[Saved entries]
/-- **One step preserves the correspondence.** [folklore] -/
theorem RestartInv.xstep (hrk : Function.Injective rk) {s₀ t t' : XState G} (h : RestartInv s₀ t t') :
    RestartInv s₀ (xstep rk n Y t) (xstep rk (onEdges s₀.usedᶜ n) Y t') := by
  have hAeq : availAt n t = availAt (onEdges s₀.usedᶜ n) t' := h.availAt_eq
  rcases xstep_cases (rk := rk) (n := n) (Y := Y) t with ⟨hd, hs⟩ | ⟨hd, hY, hs⟩ | ⟨hd, hY, hA, hs⟩ | ⟨hd, hY, hA, hs⟩
  · have hd' : t'.done = true := by rw [← h.done]; exact hd
    rw [hs, xstep_of_done hd']; exact h
  · have hd' : t'.done = false := by rw [← h.done]; exact hd
    have hY' : t'.pos ∈ Y := by rw [← h.pos]; exact hY
    rw [hs, xstep_of_mem hd' hY']
    exact ⟨h.pos, rfl, h.used⟩
  · have hd' : t'.done = false := by rw [← h.done]; exact hd
    have hY' : t'.pos ∉ Y := by rw [← h.pos]; exact hY
    have hA' : (availAt (onEdges s₀.usedᶜ n) t').Nonempty := by rw [← hAeq]; exact hA
    rw [hs, xstep_of_nonempty hd' hY' hA']
    -- the examined bonds agree
    have heA : Function.argminOn rk (↑(availAt n t) : Set G.edgeFinset) hA ∈ availAt n t :=
      argminOn_mem_availAt (rk := rk) hA
    have he'A : Function.argminOn rk (↑(availAt (onEdges s₀.usedᶜ n) t') : Set G.edgeFinset) hA' ∈
        availAt (onEdges s₀.usedᶜ n) t' := argminOn_mem_availAt (rk := rk) hA'
    have hee' : Function.argminOn rk (↑(availAt (onEdges s₀.usedᶜ n) t') : Set G.edgeFinset) hA' =
        Function.argminOn rk (↑(availAt n t) : Set G.edgeFinset) hA := by
      refine hrk (le_antisymm ?_ ?_)
      · refine rk_argminOn_le (rk := rk) hA' ?_
        rw [← hAeq]; exact heA
      · refine rk_argminOn_le (rk := rk) hA ?_
        rw [hAeq]; exact he'A
    rw [hee']
    set e := Function.argminOn rk (↑(availAt n t) : Set G.edgeFinset) hA with he
    have heu : e ∉ s₀.used := by
      have h1 := (mem_availAt.1 heA).1.2
      rw [h.used, mem_union, not_or] at h1
      exact h1.1
    have hre : onEdges s₀.usedᶜ n e = n e := onEdges_apply_of_mem n (mem_compl.2 heu)
    refine ⟨?_, rfl, ?_⟩
    · show (if Odd (n e) then otherEnd e t.pos else t.pos) =
        (if Odd (onEdges s₀.usedᶜ n e) then otherEnd e t'.pos else t'.pos)
      rw [hre, h.pos]
    · show t.used ∪ (unusedAt t).filter (fun e'' => rk e'' ≤ rk e) =
        s₀.used ∪ (t'.used ∪ (unusedAt t').filter (fun e'' => rk e'' ≤ rk e))
      rw [h.used]
      exact union_union_filter_eq _ fun f => h.mem_unusedAt_iff
  · have hd' : t'.done = false := by rw [← h.done]; exact hd
    have hY' : t'.pos ∉ Y := by rw [← h.pos]; exact hY
    have hA' : ¬ (availAt (onEdges s₀.usedᶜ n) t').Nonempty := by
      rw [← hAeq, hA]; exact Finset.not_nonempty_empty
    rw [hs, xstep_of_empty hd' hY' hA']
    refine ⟨h.pos, rfl, ?_⟩
    show t.used ∪ unusedAt t = s₀.used ∪ (t'.used ∪ unusedAt t')
    rw [h.used]
    exact union_union_eq_of fun f => h.mem_unusedAt_iff

/-- **The restart property** (iterated): the walk of `n` continued for `j` steps from a non-halted state
`s₀` corresponds to the `j`-th state of the walk of the off part started at `s₀.pos`. [folklore] -/
theorem restartInv_iterate (hrk : Function.Injective rk) {s₀ : XState G} (hd : s₀.done = false) (j : ℕ) :
    RestartInv s₀ ((Current.xstep rk n Y)^[j] s₀) (exploreAt rk (onEdges s₀.usedᶜ n) Y s₀.pos j) := by
  induction j with
  | zero =>
    rw [Function.iterate_zero_apply, exploreAt_zero]
    refine ⟨rfl, ?_, ?_⟩
    · show s₀.done = false
      exact hd
    · show s₀.used = s₀.used ∪ ∅
      rw [Finset.union_empty]
  | succ j ih =>
    rw [Function.iterate_succ_apply', exploreAt_succ]
    exact ih.xstep hrk

/-- **The restart property for the walk from `a`**: if the state at time `T` is not halted, the positions
from time `T` on are those of the walk of the off part started at the site reached at time `T`. [folklore] -/
theorem pos_exploreAt_add_eq (hrk : Function.Injective rk) (a : V) {T : ℕ}
    (hd : (exploreAt rk n Y a T).done = false) (j : ℕ) :
    (exploreAt rk n Y a (T + j)).pos =
      (exploreAt rk (onEdges (exploreAt rk n Y a T).usedᶜ n) Y (exploreAt rk n Y a T).pos j).pos := by
  have h := (restartInv_iterate (n := n) (Y := Y) hrk hd j).pos
  rw [← h]
  unfold exploreAt
  rw [add_comm, Function.iterate_add_apply]

end Restart

/-! ### First visit of `u`: the state `s₀` and the walk with target `Y ∪ {u}` -/

section FirstVisit

variable {n : Current G}

/-- A step that moves the walk is an examination, after which the walk is not halted. [folklore] -/
theorem done_xstep_eq_false_of_pos_ne {s : XState G} (h : (xstep rk n Y s).pos ≠ s.pos) :
    (xstep rk n Y s).done = false := by
  rcases xstep_cases (rk := rk) (n := n) (Y := Y) s with ⟨-, hs⟩ | ⟨-, -, hs⟩ | ⟨-, -, hA, hs⟩ | ⟨-, -, -, hs⟩
  · rw [hs] at h; exact absurd rfl h
  · rw [hs] at h; exact absurd rfl h
  · rw [hs]; rfl
  · rw [hs] at h; exact absurd rfl h

/-- Past the horizon the walk is at its final site. [folklore] -/
theorem pos_exploreAt_of_le (a : V) {k : ℕ} (hk : Fintype.card G.edgeFinset + 1 ≤ k) :
    (exploreAt rk n Y a k).pos = (explore rk n Y a).pos := by
  rw [exploreAt_eq_explore_of_le a hk]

• Prompt: Write out every line of the data exactly, leaving nothing out.

• Task response:
/-- **One step preserves the correspondence.** [folklore] -/
theorem RestartInv.xstep (hrk : Function.Injective rk) {s₀ t t' : XState G} (h : RestartInv s₀ t t') :
    RestartInv s₀ (xstep rk n Y t) (xstep rk (onEdges s₀.usedᶜ n) Y t') := by
  have hAeq : availAt n t = availAt (onEdges s₀.usedᶜ n) t' := h.availAt_eq
  rcases xstep_cases (rk := rk) (n := n) (Y := Y) t with ⟨hd, hs⟩ | ⟨hd, hY, hs⟩ | ⟨hd, hY, hA, hs⟩ | ⟨hd, hY, hA, hs⟩
  · have hd' : t'.done = true := by rw [← h.done]; exact hd
    rw [hs, xstep_of_done hd']; exact h
  · have hd' : t'.done = false := by rw [← h.done]; exact hd
    have hY' : t'.pos ∈ Y := by rw [← h.pos]; exact hY
    rw [hs, xstep_of_mem hd' hY']
    exact ⟨h.pos, rfl, h.used⟩
  · have hd' : t'.done = false := by rw [← h.done]; exact hd
    have hY' : t'.pos ∉ Y := by rw [← h.pos]; exact hY
    have hA' : (availAt (onEdges s₀.usedᶜ n) t').Nonempty := by rw [← hAeq]; exact hA
    rw [hs, xstep_of_nonempty hd' hY' hA']
    -- the examined bonds agree
    have heA : Function.argminOn rk (↑(availAt n t) : Set G.edgeFinset) hA ∈ availAt n t :=
      argminOn_mem_availAt (rk := rk) hA
    have he'A : Function.argminOn rk (↑(availAt (onEdges s₀.usedᶜ n) t') : Set G.edgeFinset) hA' ∈
        availAt (onEdges s₀.usedᶜ n) t' := argminOn_mem_availAt (rk := rk) hA'
    have hee' : Function.argminOn rk (↑(availAt (onEdges s₀.usedᶜ n) t') : Set G.edgeFinset) hA' =
        Function.argminOn rk (↑(availAt n t) : Set G.edgeFinset) hA := by
      refine hrk (le_antisymm ?_ ?_)
      · refine rk_argminOn_le (rk := rk) hA' ?_
        rw [← hAeq]; exact heA
      · refine rk_argminOn_le (rk := rk) hA ?_
        rw [hAeq]; exact he'A
    rw [hee']
    set e := Function.argminOn rk (↑(availAt n t) : Set G.edgeFinset) hA with he
    have heu : e ∉ s₀.used := by
      have h1 := (mem_availAt.1 heA).1.2
      rw [h.used, mem_union, not_or] at h1
      exact h1.1
    have hre : onEdges s₀.usedᶜ n e = n e := onEdges_apply_of_mem n (mem_compl.2 heu)
    refine ⟨?_, rfl, ?_⟩
    · show (if Odd (n e) then otherEnd e t.pos else t.pos) =
        (if Odd (onEdges s₀.usedᶜ n e) then otherEnd e t'.pos else t'.pos)
      rw [hre, h.pos]
    · show t.used ∪ (unusedAt t).filter (fun e'' => rk e'' ≤ rk e) =
        s₀.used ∪ (t'.used ∪ (unusedAt t').filter (fun e'' => rk e'' ≤ rk e))
      rw [h.used]
      exact union_union_filter_eq _ fun f => h.mem_unusedAt_iff
  · have hd' : t'.done = false := by rw [← h.done]; exact hd
    have hY' : t'.pos ∉ Y := by rw [← h.pos]; exact hY
    have hA' : ¬ (availAt (onEdges s₀.usedᶜ n) t').Nonempty := by
      rw [← hAeq, hA]; exact Finset.not_nonempty_empty
    rw [hs, xstep_of_empty hd' hY' hA']
    refine ⟨h.pos, rfl, ?_⟩
    show t.used ∪ unusedAt t = s₀.used ∪ (t'.used ∪ unusedAt t')
    rw [h.used]
    exact union_union_eq_of fun f => h.mem_unusedAt_iff

/-- **The restart property** (iterated): the walk of `n` continued for `j` steps from a non-halted state
`s₀` corresponds to the `j`-th state of the walk of the off part started at `s₀.pos`. [folklore] -/
theorem restartInv_iterate (hrk : Function.Injective rk) {s₀ : XState G} (hd : s₀.done = false) (j : ℕ) :
    RestartInv s₀ ((Current.xstep rk n Y)^[j] s₀) (exploreAt rk (onEdges s₀.usedᶜ n) Y s₀.pos j) := by
  induction j with
  | zero =>
    rw [Function.iterate_zero_apply, exploreAt_zero]
    refine ⟨rfl, ?_, ?_⟩
    · show s₀.done = false
      exact hd
    · show s₀.used = s₀.used ∪ ∅
      rw [Finset.union_empty]
  | succ j ih =>
    rw [Function.iterate_succ_apply', exploreAt_succ]
    exact ih.xstep hrk

/-- **The restart property for the walk from `a`**: if the state at time `T` is not halted, the positions
from time `T` on are those of the walk of the off part started at the site reached at time `T`. [folklore] -/
theorem pos_exploreAt_add_eq (hrk : Function.Injective rk) (a : V) {T : ℕ}
    (hd : (exploreAt rk n Y a T).done = false) (j : ℕ) :
    (exploreAt rk n Y a (T + j)).pos =
      (exploreAt rk (onEdges (exploreAt rk n Y a T).usedᶜ n) Y (exploreAt rk n Y a T).pos j).pos := by
  have h := (restartInv_iterate (n := n) (Y := Y) hrk hd j).pos
  rw [← h]
  unfold exploreAt
  rw [add_comm, Function.iterate_add_apply]

end Restart

/-! ### First visit of `u`: the state `s₀` and the walk with target `Y ∪ {u}` -/

section FirstVisit

variable {n : Current G}

/-- A step that moves the walk is an examination, after which the walk is not halted. [folklore] -/
theorem done_xstep_eq_false_of_pos_ne {s : XState G} (h : (xstep rk n Y s).pos ≠ s.pos) :
    (xstep rk n Y s).done = false := by
  rcases xstep_cases (rk := rk) (n := n) (Y := Y) s with ⟨-, hs⟩ | ⟨-, -, hs⟩ | ⟨-, -, hA, hs⟩ | ⟨-, -, -, hs⟩
  · rw [hs] at h; exact absurd rfl h
  · rw [hs] at h; exact absurd rfl h
  · rw [hs]; rfl
  · rw [hs] at h; exact absurd rfl h

/-- Past the horizon the walk is at its final site. [folklore] -/
theorem pos_exploreAt_of_le (a : V) {k : ℕ} (hk : Fintype.card G.edgeFinset + 1 ≤ k) :
    (exploreAt rk n Y a k).pos = (explore rk n Y a).pos := by
  rw [exploreAt_eq_explore_of_le a hk]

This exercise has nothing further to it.